Je sais, pour avoir été à ses côtés et être moi-même une militante d’Ensemble !, combien Jean-Pierre a œuvré afin que le rassemblement des forces de gauche de transformation soit à la hauteur des enjeux politiques de notre temps, et combien sa présence active, les liens qu’il savait créer étaient appréciés.
Jusqu’à son dernier souffle, il a été intéressé par l’actualité, même s’il ne pouvait plus participer aux débats, étant trop épuisé.
Je suis très mauvaise internaute, et comme vous vous en doutez très bouleversée. J’ai donc à ce jour peu communiqué et je vous prie de m’en excuser. J’ai su que l’information avait circulé, mais sans doute des camarades ignorent-ils/elles encore cette triste nouvelle.

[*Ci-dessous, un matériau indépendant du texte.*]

/-- **The arc (existence half of the model rung).**  For the constants of `rung_constants` there are a smooth cut-off `χ`
(`= 1` on `|t| ≤ (11/10)Rb√(Γ log Γ)`, `= 0` on `|t| ≥ (6/5)Rb√(Γ log Γ)`, values in `[0,1]`) and a global `C²` unit-speed
solution `x` of `x″ = (η χ) • x′ × (V(x) + U)` with `x 0 = P`, `x′ 0 = e`, whose tangent stays within `1/500` of `e` on
`ℝ`, with curvature `‖x″‖√Γ ≤ 1`, and straight (`x″ = 0`) for `|t| ≥ (6/5)Rb√(Γ log Γ)`. [folklore] -/
theorem modelArc_exists {Γ Rb η : ℝ} (hRb0 : 0 < Rb) (hRb : Rb ≤ 1 / 200) (hΓ : Real.exp (1 / Rb ^ 2) ≤ Γ)
    (hη0 : 0 < η) (hη : η * (Γ * Real.log Γ) ≤ 7)
    (U : ℝ → EuclideanSpace ℝ (Fin 3))
    (hU : ∀ t, U t = (2 * Γ / Real.pi / (4 * Γ / 25 + 1 + t ^ 2)) •
      ((2 * Real.sqrt Γ / 5) • (WithLp.toLp 2 ![0, (Real.sqrt 2)⁻¹, (Real.sqrt 2)⁻¹] : EuclideanSpace ℝ (Fin 3)) -
        t • WithLp.toLp 2 ![(1:ℝ), 0, 0])) :
    ∃ (χ : ℝ → ℝ) (x : ℝ → EuclideanSpace ℝ (Fin 3)),
      ((∀ n : ℕ∞, ContDiff ℝ n χ) ∧ (∀ t, |t| ≤ 11 / 10 * (Rb * Real.sqrt (Γ * Real.log Γ)) → χ t = 1) ∧
        (∀ t, 6 / 5 * (Rb * Real.sqrt (Γ * Real.log Γ)) ≤ |t| → χ t = 0) ∧ (∀ t, 0 ≤ χ t ∧ χ t ≤ 1)) ∧
      (ContDiff ℝ 2 x ∧ x 0 = WithLp.toLp 2 ![Real.sqrt Γ / 5, 0, 0] ∧
        deriv x 0 = WithLp.toLp 2 ![0, (Real.sqrt 2)⁻¹, (Real.sqrt 2)⁻¹] ∧ (∀ t, ‖deriv x t‖ = 1) ∧
        (∀ t, iteratedDeriv 2 x t = (η * χ t) • cross (deriv x t)
          ((1 / 2 : ℝ) • x t - (21 / 5 : ℝ) • cross (EuclideanSpace.single 2 1) (x t) + U t))) ∧
      ((∀ t, ‖deriv x t - WithLp.toLp 2 ![0, (Real.sqrt 2)⁻¹, (Real.sqrt 2)⁻¹]‖ ≤ 1 / 500) ∧
        (∀ t, ‖iteratedDeriv 2 x t‖ * Real.sqrt Γ ≤ 1) ∧
        (∀ t, 6 / 5 * (Rb * Real.sqrt (Γ * Real.log Γ)) ≤ |t| → iteratedDeriv 2 x t = 0)) := by
  obtain ⟨hΓ4, hS0, hθ, hcurvG⟩ := rung_constants hRb0 hRb hΓ hη0 hη
  have hΓ0 : 0 < Γ := by linarith [show (0:ℝ) < 10 ^ 4 by norm_num]
  have hG : 0 < Real.sqrt Γ := Real.sqrt_pos.2 hΓ0
  have hS₂0 : 0 < 6 / 5 * (Rb * Real.sqrt (Γ * Real.log Γ)) := by positivity
  have hM₂0 : 0 ≤ η * ((47 / 10) * (Real.sqrt Γ / 5 + 6 / 5 * (Rb * Real.sqrt (Γ * Real.log Γ))) +
      8 / 5 * Real.sqrt Γ) := by positivity
  /- the cut-off and the arc -/
  obtain ⟨χ, hχs, hχ1, hχ0, hχnn, hχle⟩ := exists_smooth_cutoff
    (S₁ := 11 / 10 * (Rb * Real.sqrt (Γ * Real.log Γ))) (S₂ := 6 / 5 * (Rb * Real.sqrt (Γ * Real.log Γ))) (by linarith)
  have hcF : ContDiff ℝ 1 (fun q : ℝ × EuclideanSpace ℝ (Fin 3) => (η * χ q.1) •
      ((1 / 2 : ℝ) • q.2 - (21 / 5 : ℝ) • cross (EuclideanSpace.single 2 1) q.2 + U q.1)) := by
    have h1 : ContDiff ℝ 1 (fun q : ℝ × EuclideanSpace ℝ (Fin 3) => χ q.1) := (hχs 1).comp contDiff_fst
    have h2 : ContDiff ℝ 1 (fun q : ℝ × EuclideanSpace ℝ (Fin 3) => U q.1) :=
      (U_contDiff hΓ0.le U hU 1).comp contDiff_fst
    have h3 : ContDiff ℝ 1 (fun q : ℝ × EuclideanSpace ℝ (Fin 3) =>
        cross (EuclideanSpace.single (2 : Fin 3) (1 : ℝ)) q.2) := by
      have : (fun q : ℝ × EuclideanSpace ℝ (Fin 3) => cross (EuclideanSpace.single (2 : Fin 3) (1 : ℝ)) q.2) =
          fun q => crossCLM (EuclideanSpace.single (2 : Fin 3) (1 : ℝ)) q.2 := by
        funext q; rw [crossCLM_apply]
      rw [this]
      exact (crossCLM (EuclideanSpace.single (2 : Fin 3) (1 : ℝ))).contDiff.comp contDiff_snd
    exact (contDiff_const.mul h1).smul (((contDiff_snd.const_smul (1 / 2 : ℝ)).sub (h3.const_smul (21 / 5 : ℝ))).add h2)
  obtain ⟨x, hx, hx0, hx0', hunit, hode⟩ := cutoffLia_exists (fun t => η * χ t)
    (fun t y => (1 / 2 : ℝ) • y - (21 / 5 : ℝ) • cross (EuclideanSpace.single 2 1) y + U t) hcF
    (WithLp.toLp 2 ![Real.sqrt Γ / 5, 0, 0]) (e := WithLp.toLp 2 ![0, (Real.sqrt 2)⁻¹, (Real.sqrt 2)⁻¹]) norm_tangent₁
  have hxd : Differentiable ℝ x := hx.differentiable (by norm_num)
  have hTd : Differentiable ℝ (deriv x) := hx.differentiable_deriv_two
  have h2 : iteratedDeriv 2 x = deriv (deriv x) := by rw [iteratedDeriv_succ, iteratedDeriv_one]
  /- curvature bound and straight arms -/
  have harm : ∀ t, 6 / 5 * (Rb * Real.sqrt (Γ * Real.log Γ)) ≤ |t| → iteratedDeriv 2 x t = 0 := by
    intro t ht; rw [hode t, hχ0 t ht, mul_zero, zero_smul]
  have hpos : ∀ s, ‖x s‖ ≤ Real.sqrt Γ / 5 + |s| := by
    intro s
    have h := liaModel_position_bound hxd hunit s
    rwa [hx0, norm_waist Γ hΓ0.le] at h
  have hcurv : ∀ s, ‖iteratedDeriv 2 x s‖ ≤ η * ((47 / 10) * (Real.sqrt Γ / 5 +
      6 / 5 * (Rb * Real.sqrt (Γ * Real.log Γ))) + 8 / 5 * Real.sqrt Γ) := by
    intro s
    rcases le_or_gt (6 / 5 * (Rb * Real.sqrt (Γ * Real.log Γ))) |s| with hs | hs
    · rw [harm s hs, norm_zero]; exact hM₂0
    · have h := liaModel_curvature_bound (η * χ s) (21 / 5) (8 / 5 * Real.sqrt Γ) (deriv x s) (x s) (U s)
        (iteratedDeriv 2 x s) (hunit s) (norm_U_le hΓ0 U hU s) (hode s)
      have hηχ : |η * χ s| ≤ η := by
        rw [abs_mul, abs_of_pos hη0, abs_of_nonneg (hχnn s)]
        nlinarith [hχle s]
      have hα : (1 / 2 + |(21 / 5 : ℝ)|) = 47 / 10 := by norm_num
      rw [hα] at h
      calc ‖iteratedDeriv 2 x s‖ ≤ |η * χ s| * (47 / 10 * ‖x s‖ + 8 / 5 * Real.sqrt Γ) := h
        _ ≤ η * (47 / 10 * ‖x s‖ + 8 / 5 * Real.sqrt Γ) := mul_le_mul_of_nonneg_right hηχ (by positivity)
        _ ≤ _ := by
            refine mul_le_mul_of_nonneg_left ?_ hη0.le
            nlinarith [hpos s, hs.le]
  /- near-straightness on all of ℝ -/
  have hin : ∀ t, |t| ≤ 6 / 5 * (Rb * Real.sqrt (Γ * Real.log Γ)) →
      ‖deriv x t - WithLp.toLp 2 ![0, (Real.sqrt 2)⁻¹, (Real.sqrt 2)⁻¹]‖ ≤ 1 / 500 := by
    intro t ht
    have h := Convex.norm_image_sub_le_of_norm_deriv_le (f := deriv x) (fun v _ => hTd v)
      (fun v _ => by rw [← congrFun h2 v]; exact hcurv v) convex_univ (mem_univ 0) (mem_univ t)
    rw [hx0', sub_zero, Real.norm_eq_abs] at h
    exact h.trans ((mul_le_mul_of_nonneg_left ht hM₂0).trans hθ)
  have hout : ∀ t, 6 / 5 * (Rb * Real.sqrt (Γ * Real.log Γ)) ≤ |t| →
      ∃ t₀, |t₀| ≤ 6 / 5 * (Rb * Real.sqrt (Γ * Real.log Γ)) ∧ deriv x t = deriv x t₀ := by
    intro t ht
    rcases le_or_gt 0 t with ht0 | ht0
    · rw [abs_of_nonneg ht0] at ht
      refine ⟨6 / 5 * (Rb * Real.sqrt (Γ * Real.log Γ)), by rw [abs_of_pos hS₂0], ?_⟩
      have h := Convex.norm_image_sub_le_of_norm_deriv_le (f := deriv x)
        (s := Ici (6 / 5 * (Rb * Real.sqrt (Γ * Real.log Γ)))) (C := 0)
        (fun v _ => hTd v) (fun v hv => by
          rw [← congrFun h2 v, harm v (by rw [abs_of_nonneg (hS₂0.le.trans hv)]; exact hv), norm_zero])
        (convex_Ici _) (mem_Ici.2 le_rfl) (mem_Ici.2 ht)
      rw [zero_mul, norm_le_zero_iff, sub_eq_zero] at h
      exact h
    · rw [abs_of_neg ht0] at ht
      refine ⟨-(6 / 5 * (Rb * Real.sqrt (Γ * Real.log Γ))), by rw [abs_neg, abs_of_pos hS₂0], ?_⟩
      have h := Convex.norm_image_sub_le_of_norm_deriv_le (f := deriv x)
        (s := Iic (-(6 / 5 * (Rb * Real.sqrt (Γ * Real.log Γ))))) (C := 0)
        (fun v _ => hTd v) (fun v hv => by
          have hv' : 6 / 5 * (Rb * Real.sqrt (Γ * Real.log Γ)) ≤ |v| := by
            have hvle := mem_Iic.1 hv
            rw [abs_of_nonpos (by linarith)]; linarith
          rw [← congrFun h2 v, harm v hv', norm_zero])
        (convex_Iic _) (mem_Iic.2 le_rfl)
        (mem_Iic.2 (by linarith [ht] : t ≤ -(6 / 5 * (Rb * Real.sqrt (Γ * Real.log Γ)))))
      rw [zero_mul, norm_le_zero_iff, sub_eq_zero] at h
      exact h
  have hnear : ∀ t, ‖deriv x t - WithLp.toLp 2 ![0, (Real.sqrt 2)⁻¹, (Real.sqrt 2)⁻¹]‖ ≤ 1 / 500 := by
    intro t
    rcases le_or_gt |t| (6 / 5 * (Rb * Real.sqrt (Γ * Real.log Γ))) with ht | ht
    · exact hin t ht
    · obtain ⟨t₀, ht₀, heq⟩ := hout t ht.le
      rw [heq]; exact hin t₀ ht₀
  refine ⟨χ, x, ⟨hχs, hχ1, hχ0, fun t => ⟨hχnn t, hχle t⟩⟩, ⟨hx, hx0, hx0', hunit, hode⟩, hnear, fun t => ?_, harm⟩
  calc ‖iteratedDeriv 2 x t‖ * Real.sqrt Γ ≤ η * ((47 / 10) * (Real.sqrt Γ / 5 +
        6 / 5 * (Rb * Real.sqrt (Γ * Real.log Γ))) + 8 / 5 * Real.sqrt Γ) * Real.sqrt Γ :=
        mul_le_mul_of_nonneg_right (hcurv t) hG.le
    _ ≤ 1 := hcurvG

D’ici à la fin de l’année, nous organiserons avec l’aide de l’ADAL, à Chambéry, un hommage à l’homme et au militant. Je me dis qu’il faudrait peut-être en faire paraître l’annonce dans le Daubé.
Les cendres de Jean-Pierre seront sous peu, comme il le désirait, épandues au large du Cap Fréhel.
Je vous remercie de votre attention et de votre compréhension et vous dis à bientôt, camarades et ami.e.s qui êtes toutes et tous si précieux et précieuses dans la marche de ce monde.